Disliking PDF
I am no fan of PDF as a file format, particularly when compared to PostScript, its older rival. There are many reasons to dislike PDF, such as:
- Due to the byte offsets in its xref table, it is effectively a binary format which is very hard to write from shell scripts and other text-based programming languages, and near impossible to edit in an editor. PostScript is fine.
- Its standard evolves too fast. Version 1.0 was introduced in 1993, and by 2006 we had 1.7, the eighth version. Since then it has slowed slightly, but we have had EL 1, 3, 5, 6 and 8, and PDF 2.0. Version 1.5 (2003) was a particularly major revision, as a new format for the xref table was introduced. In contrast Postscript appeared in 1984, and reached level 3 by 1997 when development ceased.

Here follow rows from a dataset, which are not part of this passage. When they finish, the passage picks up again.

import Literature.Probability.Percolation.QuadCrossingNoiseDiscrete
import HarnessLib

/-!
# Subsequential scaling limits of bond percolation in `ℋ_D` are probability measures

Topic `Probability/Percolation`; a short proofs file next to `QuadCrossingSpaceZ2.lean` (the laws
`μ_δ = z2QuadLaw D δ` of `ω ↦ S_ω ∈ ℋ_D` and the subsequential scaling limits
`IsSubseqQuadLimit D μ`, weak limits of `μ_{δ_k}` along `δ_k → 0⁺`, as `FiniteMeasure`s) and
`QuadCrossingNoiseDiscrete.lean` (`measurable_z2QuadConfig`: `ω ↦ S_ω` is Borel measurable for
`D` open and `δ > 0`, so `μ_δ` is a probability measure, `isProbabilityMeasure_z2QuadLaw_of_pos`).
Passing to the limit: the total mass is continuous for weak convergence, so **every subsequential
scaling limit has total mass `1`, i.e. is a Borel probability measure on `(ℋ_D, 𝒯_D)`**, as in
the source (O. Schramm, S. Smirnov, *On the scaling limits of planar percolation*, Ann. Probab.
39 (2011), §1.3: "the scaling limit measure is a Borel probability measure on `ℋ`"; Cor. 1.6).
This is what consumers of Lemma 5.1 / Cor. 5.2 need to apply Mathlib's
`ProbabilityMeasure.tendsto_measure_of_null_frontier_of_tendsto`.

* `mass_z2QuadLaw` — `μ_δ` has total mass `1` (`D` open, `δ > 0`);
* `mass_eq_one_of_isSubseqQuadLimit`, `isProbabilityMeasure_of_isSubseqQuadLimit`.

## References

* O. Schramm, S. Smirnov, Ann. Probab. 39 (2011) 1768–1814, arXiv:1101.5820, §1.3 and Cor. 1.6.
  [SchrammSmirnov2011]
-/

noncomputable section

open scoped NNReal ENNReal
open Set Filter
open _root_.MeasureTheory _root_.Topology
open Literature.Probability.LatticeModels

namespace Literature.Probability.Percolation

open QuadCrossing

variable {D : Set ℂ}

/-- The total mass of `μ_δ` is `1` (`D` open, `δ > 0`). [cite: SchrammSmirnov2011, §1.3] -/
theorem mass_z2QuadLaw (hD : IsOpen D) {δ : ℝ} (hδ : 0 < δ) : (z2QuadLaw D δ).mass = 1 := by
  haveI := isProbabilityMeasure_z2QuadLaw_of_pos hD hδ
  have h : ((z2QuadLaw D δ).mass : ℝ≥0∞) = 1 := by
    rw [FiniteMeasure.ennreal_mass, measure_univ]
  exact_mod_cast h

/-- **Subsequential scaling limits have total mass one**: the total mass is continuous for weak
convergence (`Filter.Tendsto.mass`) and equals `1` along the approximating laws `μ_{δ_k}`
(`isSubseqQuadLimit_iff` puts the tree's `IsSubseqQuadLimit` in terms of `z2QuadLaw`).
[cite: SchrammSmirnov2011, Cor. 1.6] -/
theorem mass_eq_one_of_isSubseqQuadLimit (hD : IsOpen D) {μ : FiniteMeasure (QuadConfig D)}
    (hμ : IsSubseqQuadLimit D μ) : μ.mass = 1 := by
  obtain ⟨δs, hpos, -, hlim⟩ := (isSubseqQuadLimit_iff D μ).mp hμ
  have hmass := hlim.mass
  have hconst : (fun k => (z2QuadLaw D (δs k)).mass) = fun _ => (1 : ℝ≥0) :=
    funext fun k => mass_z2QuadLaw hD (hpos k)
  rw [hconst] at hmass
  exact tendsto_nhds_unique hmass tendsto_const_nhds

/-- **Subsequential scaling limits are probability measures** on `(ℋ_D, 𝒯_D)` ("the scaling limit
measure is a Borel probability measure on `ℋ`"). [cite: SchrammSmirnov2011, §1.3 and Cor. 1.6] -/
theorem isProbabilityMeasure_of_isSubseqQuadLimit (hD : IsOpen D)
    {μ : FiniteMeasure (QuadConfig D)} (hμ : IsSubseqQuadLimit D μ) :
    IsProbabilityMeasure (μ : Measure (QuadConfig D)) := by
  refine ⟨?_⟩
  rw [← FiniteMeasure.ennreal_mass, mass_eq_one_of_isSubseqQuadLimit hD hμ, ENNReal.coe_one]

end Literature.Probability.Percolation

- PDF uses a single global namespace, which means there is no equivalent of an EPS file which can be trivially included in another document. To include one PDF file in another, one has to rename/renumber all objects to avoid clashes, whereas nothing in an EPS file needs to be parsed.
- Many readers are buggy - this issue it shares with PostScript.

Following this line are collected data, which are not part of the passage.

import Mathlib
import Summits.Ventures.PercRepro2.Sep2OShield

/-!
# THE UNIFIED o-SHIELD, the sums: `btw(x; o, b) = 0` for `K = {x, a₁}` separating `o` from `{b, a₂}`
(blind cell PercRepro2, night-1 g33; proofs/NIGHT1-G33.md §8; census 152/152)

Setting of Sep2OShield.  The fibre sums split into the three root classes (`sum_split`); the class sums
are probabilities of `Q ∩ Z ∩ G_c` (`sum_F2`, `sum_F3`, via the filter partition
`MarkPull.sum_filter_fibre_inter`), and the `γ`-identity kills every class sum of
`σ_b (F⁰_o − γ m_W) / m_W` and of `F⁰_o − γ m_W`: `sum_term_eq`, `sum_SFg_eq`, `sum_termA_eq`,
`sum_SuA_o_eq`.  Hence **`btw_sep2_o : btw p ends o a₁ a₂ x b = 0`** (for `D ≠ 0`),
**`A3Between_sep2_o`** and **`HCov_sep2_o`** unconditionally.  Standard axioms.
-/

namespace Summit.Ventures.PercRepro2

open UnionCluster CovForm CutV Sep2

namespace CovForm

namespace A3Fibre

namespace Sep2Shield

section Sums

variable {V : Type*} {E : Type*} [Fintype V] [DecidableEq V] [Fintype E] [DecidableEq E]
  {R : Type*} [Field R] [LinearOrder R] [IsStrictOrderedRing R] {ends : E → Sym2 V} {x a₁ : V}
  {VA VB : Finset V} {EA EB : Set E} [DecidablePred (· ∈ EA)] [DecidablePred (· ∈ EB)] {p : E → R}
  {o a₂ b : V}

omit [Fintype E] [DecidableEq E] [Field R] [LinearOrder R] [IsStrictOrderedRing R]
  [DecidablePred (· ∈ EA)] [DecidablePred (· ∈ EB)] in
/-- The three root classes of the fibres. -/
lemma sum_split {S : Type*} [AddCommMonoid S] (g : Finset V → S) :
    ∑ W : Finset V, g W =
      ∑ W ∈ Finset.univ.filter (fun W : Finset V => a₁ ∈ W), g W +
        ∑ W ∈ Finset.univ.filter (fun W : Finset V => a₁ ∉ W ∧ a₂ ∈ W), g W +
        ∑ W ∈ Finset.univ.filter (fun W : Finset V => a₁ ∉ W ∧ a₂ ∉ W), g W := by
  rw [← Finset.sum_filter_add_sum_filter_not Finset.univ (fun W : Finset V => a₁ ∈ W) g,
    ← Finset.sum_filter_add_sum_filter_not (Finset.univ.filter (fun W : Finset V => a₁ ∉ W))
      (fun W : Finset V => a₂ ∈ W) g, Finset.filter_filter, Finset.filter_filter, add_assoc]

omit [LinearOrder R] [IsStrictOrderedRing R] [DecidablePred (· ∈ EA)] [DecidablePred (· ∈ EB)] in
/-- The class `{a₁ ∉ W, a₂ ∈ W}` sums to the event `Q ∩ Z ∩ {x ↮ a₁, x ↔ a₂}`. -/
lemma sum_F2 (Z : Set (Config E)) :
    ∑ W ∈ Finset.univ.filter (fun W : Finset V => a₁ ∉ W ∧ a₂ ∈ W),
        prob p (fibre ends a₁ a₂ x W ∩ Z) =
      prob p (avoidAll ends a₂ {a₁} ∩ Z ∩ ((connEvent ends x a₁)ᶜ ∩ connEvent ends x a₂)) := by
  refine MarkPull.sum_filter_fibre_inter Z _ _ fun W ω hω => ?_
  rw [MarkPull.mem_iff_conn_of_mem_fibre hω a₁, MarkPull.mem_iff_conn_of_mem_fibre hω a₂]
  simp only [Set.mem_inter_iff, Set.mem_compl_iff]

omit [LinearOrder R] [IsStrictOrderedRing R] [DecidablePred (· ∈ EA)] [DecidablePred (· ∈ EB)] in
/-- The class `{a₁ ∉ W, a₂ ∉ W}` sums to the event `Q ∩ Z ∩ {x ↮ a₁, x ↮ a₂}`. -/
lemma sum_F3 (Z : Set (Config E)) :
    ∑ W ∈ Finset.univ.filter (fun W : Finset V => a₁ ∉ W ∧ a₂ ∉ W),
        prob p (fibre ends a₁ a₂ x W ∩ Z) =
      prob p (avoidAll ends a₂ {a₁} ∩ Z ∩ ((connEvent ends x a₁)ᶜ ∩ (connEvent ends x a₂)ᶜ)) := by
  refine MarkPull.sum_filter_fibre_inter Z _ _ fun W ω hω => ?_
  rw [MarkPull.mem_iff_conn_of_mem_fibre hω a₁, MarkPull.mem_iff_conn_of_mem_fibre hω a₂]
  simp only [Set.mem_inter_iff, Set.mem_compl_iff]

omit [Fintype V] [DecidablePred (· ∈ EB)] in
/-- On a fibre `W ∋ a₁`, `Sb F⁰_o / m_W − γ Sb = 0`. -/
lemma term_c1 (hp : IsProbVec p) (h : IsSep2 ends x a₁ ↑VA ↑VB EA EB) (ho : o ∈ VA) (h2 : a₂ ∈ VB)
    {W : Finset V} (ha1 : a₁ ∈ W) (γ : R) :
    Ssig p ends a₁ a₂ x b W * RootEdge.SFg p ends o a₁ a₂ x γ W / mW p ends a₁ a₂ x W -
      γ * Ssig p ends a₁ a₂ x b W = 0 := by
  rw [SFg_c1 h ho h2 ha1 γ]
  by_cases hm : mW p ends a₁ a₂ x W = 0
  · have hf : prob p (fibre ends a₁ a₂ x W) = 0 := hm
    rw [hm, (Ssig_Su_eq b W).1, prob_fibre_inter_eq_zero hp ends a₁ a₂ x hf,
      prob_fibre_inter_eq_zero hp ends a₁ a₂ x hf]
    ring
  · rw [mul_div_assoc, mul_div_assoc, div_self hm]
    ring

/-- `∑_W (Sb F⁰_o(γ) / m_W − γ Sb) = 0` at `γ = gamma`. -/
lemma sum_term_sub (hp : IsProbVec p) (h : IsSep2 ends x a₁ ↑VA ↑VB EA EB) (ho : o ∈ VA)
    (h2 : a₂ ∈ VB) (hb : b ∈ VB) (hD : prob p (PDEvent ends a₁ a₂ x) ≠ 0) :
    ∑ W : Finset V, (Ssig p ends a₁ a₂ x b W *
        RootEdge.SFg p ends o a₁ a₂ x (gamma p ends o a₁ a₂ x) W / mW p ends a₁ a₂ x W -
      gamma p ends o a₁ a₂ x * Ssig p ends a₁ a₂ x b W) = 0 := by
  set γ := gamma p ends o a₁ a₂ x with hγ
  have hb' : b ∈ (↑VB : Set V) ∪ {x, a₁} := Or.inl (Finset.mem_coe.2 hb)
  have ha1' : a₁ ∈ (↑VB : Set V) ∪ {x, a₁} := Or.inr (Or.inr rfl)
  have ha2' : a₂ ∈ (↑VB : Set V) ∪ {x, a₁} := Or.inl (Finset.mem_coe.2 h2)
  have hx' : x ∈ (↑VB : Set V) ∪ {x, a₁} := Or.inr (Or.inl rfl)
  rw [sum_split]
  have e1 : ∑ W ∈ Finset.univ.filter (fun W : Finset V => a₁ ∈ W),
      (Ssig p ends a₁ a₂ x b W * RootEdge.SFg p ends o a₁ a₂ x γ W / mW p ends a₁ a₂ x W -
        γ * Ssig p ends a₁ a₂ x b W) = 0 :=
    Finset.sum_eq_zero fun W hW => term_c1 hp h ho h2 (Finset.mem_filter.1 hW).2 γ
  have e2 : ∑ W ∈ Finset.univ.filter (fun W : Finset V => a₁ ∉ W ∧ a₂ ∈ W),
      (Ssig p ends a₁ a₂ x b W * RootEdge.SFg p ends o a₁ a₂ x γ W / mW p ends a₁ a₂ x W -
        γ * Ssig p ends a₁ a₂ x b W) =
      ∑ W ∈ Finset.univ.filter (fun W : Finset V => a₁ ∉ W ∧ a₂ ∈ W),
        (2 * (prob p (fibre ends a₁ a₂ x W ∩ (connEvent ends a₁ o ∩ connEvent ends a₁ b)) -
          γ * prob p (fibre ends a₁ a₂ x W ∩ connEvent ends a₁ b) -
          prob p (fibre ends a₁ a₂ x W ∩ (connEvent ends a₁ o ∩ connEvent ends x b)) +
          γ * prob p (fibre ends a₁ a₂ x W ∩ connEvent ends x b))) :=
    Finset.sum_congr rfl fun W hW =>
      term_c2 hp h ho h2 hb (Finset.mem_filter.1 hW).2.1 (Finset.mem_filter.1 hW).2.2 γ
  have e3 : ∑ W ∈ Finset.univ.filter (fun W : Finset V => a₁ ∉ W ∧ a₂ ∉ W),
      (Ssig p ends a₁ a₂ x b W * RootEdge.SFg p ends o a₁ a₂ x γ W / mW p ends a₁ a₂ x W -
        γ * Ssig p ends a₁ a₂ x b W) =
      ∑ W ∈ Finset.univ.filter (fun W : Finset V => a₁ ∉ W ∧ a₂ ∉ W),
        (prob p (fibre ends a₁ a₂ x W ∩ (connEvent ends a₁ o ∩ connEvent ends a₁ b)) -
          prob p (fibre ends a₁ a₂ x W ∩ (connEvent ends a₁ o ∩ connEvent ends a₂ b)) -
          γ * prob p (fibre ends a₁ a₂ x W ∩ connEvent ends a₁ b) +
          γ * prob p (fibre ends a₁ a₂ x W ∩ connEvent ends a₂ b)) :=
    Finset.sum_congr rfl fun W hW =>
      term_c3 hp h ho h2 hb (Finset.mem_filter.1 hW).2.1 (Finset.mem_filter.1 hW).2.2 γ
  rw [e1, e2, e3]
  simp only [Finset.sum_add_distrib, Finset.sum_sub_distrib, ← Finset.mul_sum, sum_F2, sum_F3]
  rw [prob_G2_conn_o h ho h2 hD (bside_conn h ha1' hb'), prob_G2_conn_o h ho h2 hD (bside_conn h hx' hb'),
    prob_G3_conn_o h ho h2 hD (bside_conn h ha1' hb'), prob_G3_conn_o h ho h2 hD (bside_conn h ha2' hb')]
  ring

/-- **`∑_W Sb F⁰_o / m_W = γ ∑_W Sb`.** -/
lemma sum_term_eq (hp : IsProbVec p) (h : IsSep2 ends x a₁ ↑VA ↑VB EA EB) (ho : o ∈ VA)
    (h2 : a₂ ∈ VB) (hb : b ∈ VB) (hD : prob p (PDEvent ends a₁ a₂ x) ≠ 0) :
    ∑ W : Finset V, Ssig p ends a₁ a₂ x b W *
        RootEdge.SFg p ends o a₁ a₂ x (gamma p ends o a₁ a₂ x) W / mW p ends a₁ a₂ x W =
      gamma p ends o a₁ a₂ x * ∑ W : Finset V, Ssig p ends a₁ a₂ x b W := by
  have key := sum_term_sub hp h ho h2 hb hD
  rw [Finset.sum_sub_distrib, ← Finset.mul_sum, sub_eq_zero] at key
  exact key

omit [LinearOrder R] [IsStrictOrderedRing R] in
/-- `∑_W (F⁰_o(γ) − γ m_W) = 0` at `γ = gamma`. -/
lemma sum_SFg_sub (h : IsSep2 ends x a₁ ↑VA ↑VB EA EB) (ho : o ∈ VA) (h2 : a₂ ∈ VB)
    (hD : prob p (PDEvent ends a₁ a₂ x) ≠ 0) :
    ∑ W : Finset V, (RootEdge.SFg p ends o a₁ a₂ x (gamma p ends o a₁ a₂ x) W -
      gamma p ends o a₁ a₂ x * mW p ends a₁ a₂ x W) = 0 := by
  set γ := gamma p ends o a₁ a₂ x with hγ
  rw [sum_split]
  have e1 : ∑ W ∈ Finset.univ.filter (fun W : Finset V => a₁ ∈ W),
      (RootEdge.SFg p ends o a₁ a₂ x γ W - γ * mW p ends a₁ a₂ x W) = 0 :=
    Finset.sum_eq_zero fun W hW => by rw [SFg_c1 h ho h2 (Finset.mem_filter.1 hW).2 γ, sub_self]
  have e2 : ∑ W ∈ Finset.univ.filter (fun W : Finset V => a₁ ∉ W ∧ a₂ ∈ W),
      (RootEdge.SFg p ends o a₁ a₂ x γ W - γ * mW p ends a₁ a₂ x W) =
      ∑ W ∈ Finset.univ.filter (fun W : Finset V => a₁ ∉ W ∧ a₂ ∈ W),
        (2 * (prob p (fibre ends a₁ a₂ x W ∩ (connEvent ends a₁ o ∩ Set.univ)) -
          γ * prob p (fibre ends a₁ a₂ x W ∩ Set.univ))) :=
    Finset.sum_congr rfl fun W hW => by
      rw [MarkPull.SFg_of_mem_a2 o γ (Finset.mem_filter.1 hW).2.2, Set.inter_univ, Set.inter_univ]
      unfold mW
      ring
  have e3 : ∑ W ∈ Finset.univ.filter (fun W : Finset V => a₁ ∉ W ∧ a₂ ∉ W),
      (RootEdge.SFg p ends o a₁ a₂ x γ W - γ * mW p ends a₁ a₂ x W) =
      ∑ W ∈ Finset.univ.filter (fun W : Finset V => a₁ ∉ W ∧ a₂ ∉ W),
        (prob p (fibre ends a₁ a₂ x W ∩ (connEvent ends a₁ o ∩ Set.univ)) -
          γ * prob p (fibre ends a₁ a₂ x W ∩ Set.univ)) :=
    Finset.sum_congr rfl fun W hW => by
      rw [SFg_c3 h ho h2 (Finset.mem_filter.1 hW).2.1 (Finset.mem_filter.1 hW).2.2 γ, Set.inter_univ,
        Set.inter_univ]
      rfl
  rw [e1, e2, e3]
  simp only [Finset.sum_sub_distrib, ← Finset.mul_sum, sum_F2, sum_F3]
  rw [prob_G2_conn_o h ho h2 hD bside_univ, prob_G3_conn_o h ho h2 hD bside_univ]
  ring

omit [LinearOrder R] [IsStrictOrderedRing R] in
/-- **`∑_W F⁰_o = γ P(Q)`.** -/
lemma sum_SFg_eq (h : IsSep2 ends x a₁ ↑VA ↑VB EA EB) (ho : o ∈ VA) (h2 : a₂ ∈ VB)
    (hD : prob p (PDEvent ends a₁ a₂ x) ≠ 0) :
    ∑ W : Finset V, RootEdge.SFg p ends o a₁ a₂ x (gamma p ends o a₁ a₂ x) W =
      gamma p ends o a₁ a₂ x * prob p (avoidAll ends a₂ {a₁}) := by
  have key := sum_SFg_sub h ho h2 hD
  rw [Finset.sum_sub_distrib, ← Finset.mul_sum, sum_mW, sub_eq_zero] at key
  exact key

/-- **`∑_A Sub Suo / m_W = γ ∑_A Sub`.** -/
lemma sum_termA_eq (hp : IsProbVec p) (h : IsSep2 ends x a₁ ↑VA ↑VB EA EB) (ho : o ∈ VA)
    (h2 : a₂ ∈ VB) (hb : b ∈ VB) (hD : prob p (PDEvent ends a₁ a₂ x) ≠ 0) :
    ∑ W ∈ fibresA a₁ a₂, Su p ends a₁ a₂ x b W * Su p ends a₁ a₂ x o W / mW p ends a₁ a₂ x W =
      gamma p ends o a₁ a₂ x * ∑ W ∈ fibresA a₁ a₂, Su p ends a₁ a₂ x b W := by
  have hb' : b ∈ (↑VB : Set V) ∪ {x, a₁} := Or.inl (Finset.mem_coe.2 hb)
  have ha1' : a₁ ∈ (↑VB : Set V) ∪ {x, a₁} := Or.inr (Or.inr rfl)
  have ha2' : a₂ ∈ (↑VB : Set V) ∪ {x, a₁} := Or.inl (Finset.mem_coe.2 h2)
  have e1 : ∑ W ∈ fibresA a₁ a₂, Su p ends a₁ a₂ x b W * Su p ends a₁ a₂ x o W /
      mW p ends a₁ a₂ x W =
      ∑ W ∈ Finset.univ.filter (fun W : Finset V => a₁ ∉ W ∧ a₂ ∉ W),
        (prob p (fibre ends a₁ a₂ x W ∩ (connEvent ends a₁ o ∩ connEvent ends a₁ b)) +
          prob p (fibre ends a₁ a₂ x W ∩ (connEvent ends a₁ o ∩ connEvent ends a₂ b))) :=
    Finset.sum_congr rfl fun W hW =>
      termA_c3 hp h ho h2 hb (Finset.mem_filter.1 hW).2.1 (Finset.mem_filter.1 hW).2.2
  have e2 : ∑ W ∈ fibresA a₁ a₂, Su p ends a₁ a₂ x b W =
      ∑ W ∈ Finset.univ.filter (fun W : Finset V => a₁ ∉ W ∧ a₂ ∉ W),
        (prob p (fibre ends a₁ a₂ x W ∩ connEvent ends a₁ b) +
          prob p (fibre ends a₁ a₂ x W ∩ connEvent ends a₂ b)) :=
    Finset.sum_congr rfl fun W _ => (Ssig_Su_eq b W).2
  rw [e1, e2]
  simp only [Finset.sum_add_distrib, sum_F3]
  rw [prob_G3_conn_o h ho h2 hD (bside_conn h ha1' hb'), prob_G3_conn_o h ho h2 hD (bside_conn h ha2' hb')]
  ring

omit [LinearOrder R] [IsStrictOrderedRing R] [DecidablePred (· ∈ EA)] [DecidablePred (· ∈ EB)] in
/-- `∑_A Suo = γ D`. -/
lemma sum_SuA_o_eq (hD : prob p (PDEvent ends a₁ a₂ x) ≠ 0) :
    ∑ W ∈ fibresA a₁ a₂, Su p ends a₁ a₂ x o W =
      gamma p ends o a₁ a₂ x * prob p (PDEvent ends a₁ a₂ x) := by
  rw [← Do_eq_fibresA]
  unfold gamma
  rw [div_mul_cancel₀ _ hD]

omit [Fintype V] [DecidableEq V] [DecidablePred (· ∈ EA)] [DecidablePred (· ∈ EB)] in
/-- `P(Q) ≠ 0` when `D ≠ 0`. -/
lemma prob_Q_ne_zero (hp : IsProbVec p) (hD : prob p (PDEvent ends a₁ a₂ x) ≠ 0) :
    prob p (avoidAll ends a₂ {a₁}) ≠ 0 := by
  intro h0
  apply hD
  have key : prob p (PDEvent ends a₁ a₂ x) ≤ prob p (avoidAll ends a₂ {a₁}) := by
    refine prob_mono hp fun ω hω => ?_
    rw [mem_avoidAll]
    intro t ht
    rw [Finset.mem_singleton] at ht
    rw [ht]
    exact fun hc => hω.1 (conn_symm hc)
  rw [h0] at key
  exact le_antisymm key (prob_nonneg hp _)

/-- **THE UNIFIED o-SHIELD**: `K = {x, a₁}` separating `o` from `{b, a₂}` gives `btw(x; o, b) = 0`
(for `D ≠ 0`). -/
theorem btw_sep2_o (hp : IsProbVec p) (h : IsSep2 ends x a₁ ↑VA ↑VB EA EB) (ho : o ∈ VA)
    (h2 : a₂ ∈ VB) (hb : b ∈ VB) (hD : prob p (PDEvent ends a₁ a₂ x) ≠ 0) :
    btw p ends o a₁ a₂ x b = 0 := by
  have hQ := prob_Q_ne_zero hp hD
  rw [← RootEdge.btwg_gamma]
  unfold RootEdge.btwg
  rw [sum_term_eq hp h ho h2 hb hD, sum_SFg_eq h ho h2 hD, sum_termA_eq hp h ho h2 hb hD,
    sum_SuA_o_eq (o := o) hD]
  field_simp
  ring

/-- (MEANS-a₃) at `x` in the unified o-shield class, unconditionally. -/
theorem A3Between_sep2_o (hp : IsProbVec p) (h : IsSep2 ends x a₁ ↑VA ↑VB EA EB) (ho : o ∈ VA)
    (h2 : a₂ ∈ VB) (hb : b ∈ VB) : A3Between p ends o a₁ a₂ x b := by
  by_cases hD : prob p (PDEvent ends a₁ a₂ x) = 0
  · exact RootEdge.A3Between_of_PD_null p hp o b hD
  · unfold A3Between
    rw [btw_sep2_o hp h ho h2 hb hD]

/-- (HCOV) at `x` in the unified o-shield class. -/
theorem HCov_sep2_o (hp : IsProbVec p) (h : IsSep2 ends x a₁ ↑VA ↑VB EA EB) (ho : o ∈ VA)
    (h2 : a₂ ∈ VB) (hb : b ∈ VB) : HCov p ends o a₁ a₂ x b :=
  HCov_of_a3Between hp ends o a₁ a₂ x b (A3Between_sep2_o hp h ho h2 hb)

end Sums

end Sep2Shield

end A3Fibre

end CovForm

end Summit.Ventures.PercRepro2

It is the finally issue to which I wished to draw attention. Here is a PDF file. It is short, simple, and invalid. It contains the three words "Do", "not" and "vote" in three different fonts. The font used for "not" is invalid, so might not be displayed. But many PDF viewers give no warning, and display the text "Do vote", negating the (probable) meaning. A quick test gives:
chromium 75 | No warning, "Do not vote" |
evince 3.28.2 | No warning, "Do vote" |
gs 9.25 | Many warnings, "Do not vote" |
gv (gs 9.25) | One warning, "Do not vote" |
firefox 68 | No warning, "Do vote" |
okular 1.3.3 | No warning, "Do vote" |
preview MacOS 10.13 | No warning, "vote" |
safari MacOS 10.13 | No warning, "vote" |
xpdf 3.04 | Four warnings, "Do vote" |
So three completely different renderings with no warnings accompanying them. Similar fun can be had if one attempts to write text with no current font defined at all (rather than attempting to use as a built-in font something which one has no reason to believe will be built in, as this example does).
PDF's advantages
So what are some of the advantages of PDF over PostScript?
- A reasonable alpha-based transparency model, rather than the one bit version of PostScript. PostScript 4 could address this...
- Internal and external hyperlinks. Combined with DSC, PostScript 4 could address this.
- Simpler to interpret. Less of an issue as computing power becomes cheaper.
But to any Computer Scientist, PDF will always be dull. A Mandelbrot Set in PDF is just an image (unless one embeds a JavaScript object, which is surely cheating). A Mandelbrot Set in PostScript is probably a program which generates the set when run.
Both PostScript and PDF are trademarks of Adobe.